◆ TASK DESCRIPTION: Find the word "crep" in the data below and copy each line that holds it.

'''

import Mathlib
import Literature.MathematicalPhysics.QuantumFieldTheory.Balaban1983to89.B6
import Literature.MathematicalPhysics.QuantumFieldTheory.Balaban1983to89.B5Hk163TorusHolderRate
import Literature.MathematicalPhysics.QuantumFieldTheory.Balaban1983to89.B6Prop23OneScaleTorus

/-!
# `Balaban1983to89.B6Cor28OneScaleTorus` — T. Bałaban, *Propagators and renormalization transformations for lattice
gauge theories. II*, Commun. Math. Phys. **96** (1984) 223–250 [Balaban1984PropagatorsII]: **Corollary 2.8 (2.150)–(2.151) —
the VERBATIM census typing `B6.Cor28Printed` INHABITED WITH NO HYPOTHESIS on the ONE-SCALE TORUS FAMILY by the GENUINE
operator `H = GQ*(QGQ*)⁻¹` ((2.35); on one scale = the `H_k` of [4])** — all three entries `|H(b,c)|`, `|(∇H)(b,c)|`,
`‖(ζ∇H)(·,c)‖_α`, constants uniform in the scale `k` (mesh `η = L^{−k}`), in the torus and in `M`

statement-level skeleton of published theorems with citation tags; proofs where landed; nothing here is a claim about the Yang–Mills mass gap.
PDF held: `paper:balaban1984-cmp96-propagators-rt-ii` (journal page = PDF page + 222); pp. 223–234, 235–238, 242–250 [PDF 1–16,
20–28] materialised this session (`lit read …`); the verbatim statement of Corollary 2.8 is the docstring of `B6.Cor28Printed`
(certified against the ×2 renders by the B6 block reader r03).  [4] = `paper:balaban1984-cmp95-propagators-rt-i`
[Balaban1984PropagatorsI], pp. 33–34 [PDF 17–18] read this session.

CITATION HEADER (cell `lit-balaban`, Phase-2 proof seat `p01` (gen 5) = unit `lit-balaban-p01`, HOME `run/shared/lean/pub/lit-balaban/`,
`PHASE2-TARGETS.md` §G, free-target protocol G.5-34(d)); SKELETON row **`B6.Cor2.8`** (kind «model-instance»: the verbatim Prop
`B6.Cor28Printed` of `…B6` — *"This Corollary and Proposition 2.6 are our main technical results"* — so far only COMPOSED from
printed-shape hypotheses (`…B6Cor28`), never inhabited by the operator it is about).  Companion of this seat's
`…B6Prop23OneScaleTorus` (Proposition 2.3 on the same one-scale reading; its `torusL1` is reused).  Imported, not modified:
`…B6` (`B6.Geometry`, `B6.HFamily`, `B6.Cor28Printed`); the typed torus `H_k` chain of the cell pub-balaban (unit b2b-balaban-b05
lineage): `…B5Hk163Torus` (`HkOp` = the typed operator H_k of [4] (1.63), `norm_HkOp_le`), `…B5Hk163TorusHolder` (`dker` = the
kernel of ∂_νH_k), `…B5Hk163TorusHolderDecay` (`norm_dker_bpt_le`), `…B5Hk163TorusHolderRate` (`norm_dker_sub_le_rate`, `CHR`);
the identification of `HkOp` with the printed H_k is `B5Hk160Torus.H160M_eq_HkOp` ((1.60) = (1.63)) and
`B5HkPropsTorus.hkPropsPrinted_iff_eq_HkOp` (the printed properties p. 29 determine H_k); carriers `B5Prop11Plancherel.Tor`/`fine`,
`B5Block118.bpt`, `B6LowerBound2153Torus.toT`/`rep`, `B4TorusKernel.MultiPeriod.torusSupNorm`.

WHAT THE PAPER PRINTS.  p. 249 [PDF 27], Corollary 2.8 verbatim = docstring of `B6.Cor28Printed` (*"A kernel of the operator H,
(HB)(b) = Σ_{c∈𝔅}(L^{j(c)}η)^d H(b, c)B(c), (2.150) satisfies the inequality |H(b, c)|, |(∇H)(b, c)|, ‖(ζ∇H)(·, c)‖_α ≤
O(1)[1, (L^jη)^{−1}, (L^jη)^{−1−α}(‖ζ‖_α + |ζ|)](L^{j′}η)^{−d}e^{−δ₅d(y,c₋)}, b ∈ Δ(y) or supp ζ ⊂ Δ(y), y ∈ Λ_j, c₋ ∈ Λ_{j′}."*),
preceded by *"At first let us consider the operator H. We have"*.  The operator H: p. 226 *"By definition it is a value of an
operator H at the configuration B"* (the minimum of (2.5) under (2.6), (2.12)); p. 228, (2.35): *"A = HB = GQ*(QGQ*)⁻¹B. (2.35) …
We have obtained the same representation for the operator H as in (1.103), hence properties of this operator are related to
corresponding properties of G"*; p. 223: *"Let us begin with a generalization of the variational problem considered in Sect. D
of [4] and leading to the operator H_k"*; p. 248: *"We consider these operators on the L²-space defined by (2.69) with sites
replaced by bonds"*; p. 235: *"If we have one scale, i.e. Λ_k = T₁^{(k)}, then the operator is a unit lattice operator"*;
p. 223: *"|x − y| = Σ_μ|x_μ − y_μ|. This distance depends of course on the scale of the lattice."*  [4] p. 34: *"so finally we get
the representation H_kB = GQ*(QGQ*)⁻¹B. (1.103)"*; [4] p. 29: *"Using (1.60), or better (1.63), we can verify all the properties
of H_kB …"* and *"This implies bounds on (1/|x′−x|^α)|∂_ν(H_kB)_μ(x′) − ∂_ν(H_kB)_μ(x)|"*.

THE ONE-SCALE TORUS FAMILY, BOND VERSION (the reading, stated once).  ONE scale `Λ_k = T₁^{(k)}`: the variational problem of
Sect. A has a single constraint level, so H of (2.35) is the `H_k` of [4] (p. 223), typed on the torus as `B5Hk163Torus.HkOp (L^k) M`;
𝔅 = the bonds `c = (c₋, λ)` of the unit torus `T₁ = Π_μ ℤ/M_μ`, all at scale `j = k`, `η = L^{−k}`, `L^jη = 1` (`oneScaleBondGeo_len`),
the pairing (2.69)/(2.150) with unit weights; the fine torus `T_η = Π_μ ℤ/(L^kM_μ)`; `H(b, c)` = the matrix entry `HkOp b c`,
`(∇H)(b, c)` = `∂_νH(b, c)` = `B5Hk163TorusHolder.dker` (η⁻¹ × forward difference in the fine point of b); `Δ(y)` = the fine bonds
`(L^k·y₋ + a, μ)` over the block `B^k(y₋)` (`B5Block118.bpt`); `d(y, c₋)` = the periodic ℓ¹ distance (2.46) of the unit torus
(`B6Prop23OneScaleTorus.torusL1`, as for Proposition 2.3); cut-offs ζ = functions on the fine sites with `supp ζ ⊂ B^k(y₋)`;
`|x − x′|` in the Hölder quotients = η × the periodic ℓ¹ distance of the fine torus (`fineDist`, the print's Σ_μ|x_μ − x′_μ| made
periodic); all moduli are complex moduli of the typed (complex) kernels; (2.1)–(2.2) void (`Hyp21_22 := True`).  Dimension
`d + 1` (Lean) for the paper's d.

WHAT IS PROVED HERE (0 sorry, 0 named facts; axioms standard).
§1 representatives: the centred representative `crep` of a displacement on a torus (`toT crep = x₂ − x₁`, `|crep|_∞` = periodic
  sup-distance, `≥ 1` off the diagonal), the fine ℓ¹ distance `fineDist` and its comparison with `|crep|_∞/n`, the Hölder seminorms
  `holderS` (scalars) ∕ `holderV` (1-forms), the block/offset maps `blk`/`off` with `bpt (blk x) (off x) = x`.
§2 `oneScaleBondGeo d L k M Mb R` (the `B6.Geometry` above, honest readings of every field), `oneScaleBondGeo_len`; the `B6.HFamily`
  **`torusH`**: `e 0 y c = sup_{b∈Δ(y)}‖H(b,c)‖`, `e 1 y c = sup_{b∈Δ(y),ν}‖∂_νH(b,c)‖`, `h α ζ c = ‖(ζ∇H)(·,c)‖_α`.
§3 **`e0_le`**, **`e1_le`** (from `norm_HkOp_le` ∕ `norm_dker_bpt_le`), **`holderTerm_le`** ∕ **`h_le`** (the cut-off Hölder entry:
  product rule + supp ζ ⊂ Δ(y) + `norm_dker_sub_le_rate` + `norm_dker_bpt_le`), and **`cor28Printed_oneScaleTorus`** —
  `B6.Cor28Printed (d+1) (oneScaleBondGeo-family) (torusH-family)` with witnesses `M₁ = 1`, `δ₅ = κ₁₆₃(d+1)/(d+1)²`,
  `O(1) = max(MG163·P, MD163·P, 1)`, `C(α) = max(MD163·P, CHR d α)` (P = `periodConst`): THE VERBATIM COROLLARY 2.8 HOLDS ON THE
  ONE-SCALE TORUS FAMILY WITH NO ANALYTIC HYPOTHESIS, uniformly in k, M, Mb, R; non-vacuity `oneScaleBond_meets_hypotheses`.
ROUTE ∕ HONEST SCOPE (declared deviations).  (i) ONE scale only: the verbatim multi-scale Corollary (levels Λ_j, the metric (2.46)
across levels, prefactors (L^jη)^{−1}, (L^jη)^{−1−α}, (L^{j′}η)^{−d} with j ≠ j′) is the DAG hypothesis of the cell and is NOT
touched; on one scale all prefactors are 1, and the content — bounds UNIFORM IN THE MESH η = L^{−k} for ∇^η = η⁻¹ × difference and
η-Hölder quotients — is [4]'s p. 29 regularity of H_k.  (ii) Scalar model (U = 1), the whole b05 lineage's model; torus.  (iii) The
route is [4]'s ((1.63) multipliers, analytic continuation to a strip, periodisation — the *"analyticity method"* of [3]), NOT the
composition Prop. 2.6 ∘ Prop. 2.7 ∘ Lemma 2.1 by which the paper reaches Cor. 2.8 (that composition, from printed-shape inputs, is
`…B6Cor28`).  (iv) Constants explicit but crude: `MG163`, `MD163`, `CHR d α` (→ ∞ as α ↑ 1, as the print's C(α)), `kappa163`,
`periodConst` of the b04/b05 lineage, dimension- and α-only; δ₅ = κ₁₆₃(d+1)/(d+1)² (one factor from the periodisation, one from
|x|₁ ≤ (d+1)|x|_∞).  (v) The family index carries Mb (= the print's M) and R unconstrained: on one level (2.1)–(2.2) are void.
-/

namespace Literature.MathematicalPhysics.QuantumFieldTheory.Balaban1983to89.B6Cor28OneScaleTorus
import Literature.AnabelianGeometry.SemiGraphs.TemperedCurveDataNonVacuity
import Literature.NumberTheory.LocalFields.PadicGaloisSecondCountable
import HarnessLib

/-!
# `GroupLevelData` / `TemperedArithmeticGroup` at a GENUINE `p`-adic base: the Galois-countability
# binder discharged ([SemiAnbd] Ex. 3.10 / [IUTchI] Rmk 2.5.3 (i) (T1))

Mochizuki, *Semi-graphs of anabelioids*, Publ. RIMS **42** (2006) [SemiAnbd], Example 3.10 pp. 43–45
("`Π := π₁^temp(X^log_K)` … `1 → Δ → Π → G_K → 1` … both `Δ` and `Π` are temp-slim") and
*Inter-universal Teichmüller theory I*, Remark 2.5.3 (i) (T1) p. 52 ("Galois-countable": "its topology
admits a countable basis"). [cite: MochizukiSemiAnbd2006, Ex 3.10 pp.43-45]

PROOF-ONLY closer (abc-iut cell, NV lane «NV-L3/TemperedCurve.GroupLevelData», prover abc-iut-w5-d040
with the consent of the row holder abc-iut-w5-d149, STATUS 05:14:07Z).  abc-iut-w5-d149's
`TemperedCurveDataNonVacuity.lean` inhabits the parameter bundle `TemperedCurve.GroupLevelData` at the
model `TemperedCurve.degenerate p` (`K = ℚ_p`, `Π := G_{ℚ_p}`, `Δ = 1`) under ONE instance hypothesis,
`[SecondCountableTopology (GQp p)]` — Galois-countability of `G_{ℚ_p}`, which [IUTchI] Rmk 2.5.3 (ii)
(E1) states only for COUNTABLE fields.  `PadicGaloisSecondCountable.lean` (abc-iut-w5-d040) PROVES it
for `G_{ℚ_p}` from Krasner's finiteness theorem (`PadicFiniteSubextensions.lean`, Mathlib-only), so:

* `TemperedCurve.nonempty_groupLevelData_degenerate'` — `Nonempty (GroupLevelData (degenerate p))`,
  UNCONDITIONAL;
* `TemperedCurve.exists_toTemperedArithmeticGroup_degenerate'` — the bridge of abc-iut-L3-lead's ruling
  η fires unconditionally at the degenerate model;
* (The literal-type form `Nonempty (TemperedArithmeticGroup ℚ_[p])` is abc-iut-w5-d218's
  `TemperedArithmeticGroup.nonempty_model_padic`, `TemperedArithmeticGroupPadicWitness.lean`, landed
  first — cited, not restated.)

HONEST LABELS: ARITHMETIC side GENUINE (the true `G_{ℚ_p}`: tempered as a profinite group, slim by
[pGC] Lemma 15.8 PROVED in the tree, Galois-countable by Krasner finiteness PROVED in the tree);
GEOMETRIC side DEGENERATE (`Δ = 1`; a hyperbolic curve has nonabelian `Δ`) — for a non-degenerate `Δ`
see `TemperedCurveGroupLevelDataNonVacuity2.lean`.  A witness is consistency
evidence for an interface, not an endorsement; nothing of [SemiAnbd]/[IUTchI] is asserted; no side is
taken on [IUTchIII] Cor. 3.12.
-/

noncomputable section

namespace Literature.AnabelianGeometry.SemiGraphs

open Literature.NumberTheory.LocalFields

namespace TemperedCurve

variable {p : ℕ} [Fact p.Prime]

/-- **`GroupLevelData` at the degenerate model over `ℚ_p`, UNCONDITIONAL**: abc-iut-w5-d149's
`nonempty_groupLevelData_degenerate` with its one instance hypothesis `SecondCountableTopology (GQp p)`
discharged by `secondCountableTopology_galQp` (Krasner finiteness ⇒ Galois-countability of `G_{ℚ_p}`).
Arithmetic side genuine, geometric side degenerate (`Δ = 1`).
[cite: MochizukiSemiAnbd2006, Ex 3.10 pp.43-45] -/
theorem nonempty_groupLevelData_degenerate' : Nonempty (GroupLevelData (degenerate p)) := by
  haveI : SecondCountableTopology (GQp p) := secondCountableTopology_galQp p
  exact nonempty_groupLevelData_degenerate

/-- The bridge of ruling η fires unconditionally at the degenerate model: a `TemperedArithmeticGroup`
datum of [SemiAnbd] Ex. 3.10 over `(degenerate p).K = ℚ_p` with `Π := G_{ℚ_p}`.
[cite: MochizukiSemiAnbd2006, Ex 3.10 p.43] -/
theorem exists_toTemperedArithmeticGroup_degenerate' :
    ∃ d : GroupLevelData (degenerate p), ((degenerate p).toTemperedArithmeticGroup d).Pi = GQp p := by
  haveI : SecondCountableTopology (GQp p) := secondCountableTopology_galQp p
  exact exists_toTemperedArithmeticGroup_degenerate

end TemperedCurve

end Literature.AnabelianGeometry.SemiGraphs

end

'''

◆ COMPLETED EXERCISE:
§1 representatives: the centred representative `crep` of a displacement on a torus (`toT crep = x₂ − x₁`, `|crep|_∞` = periodic
  sup-distance, `≥ 1` off the diagonal), the fine ℓ¹ distance `fineDist` and its comparison with `|crep|_∞/n`, the Hölder seminorms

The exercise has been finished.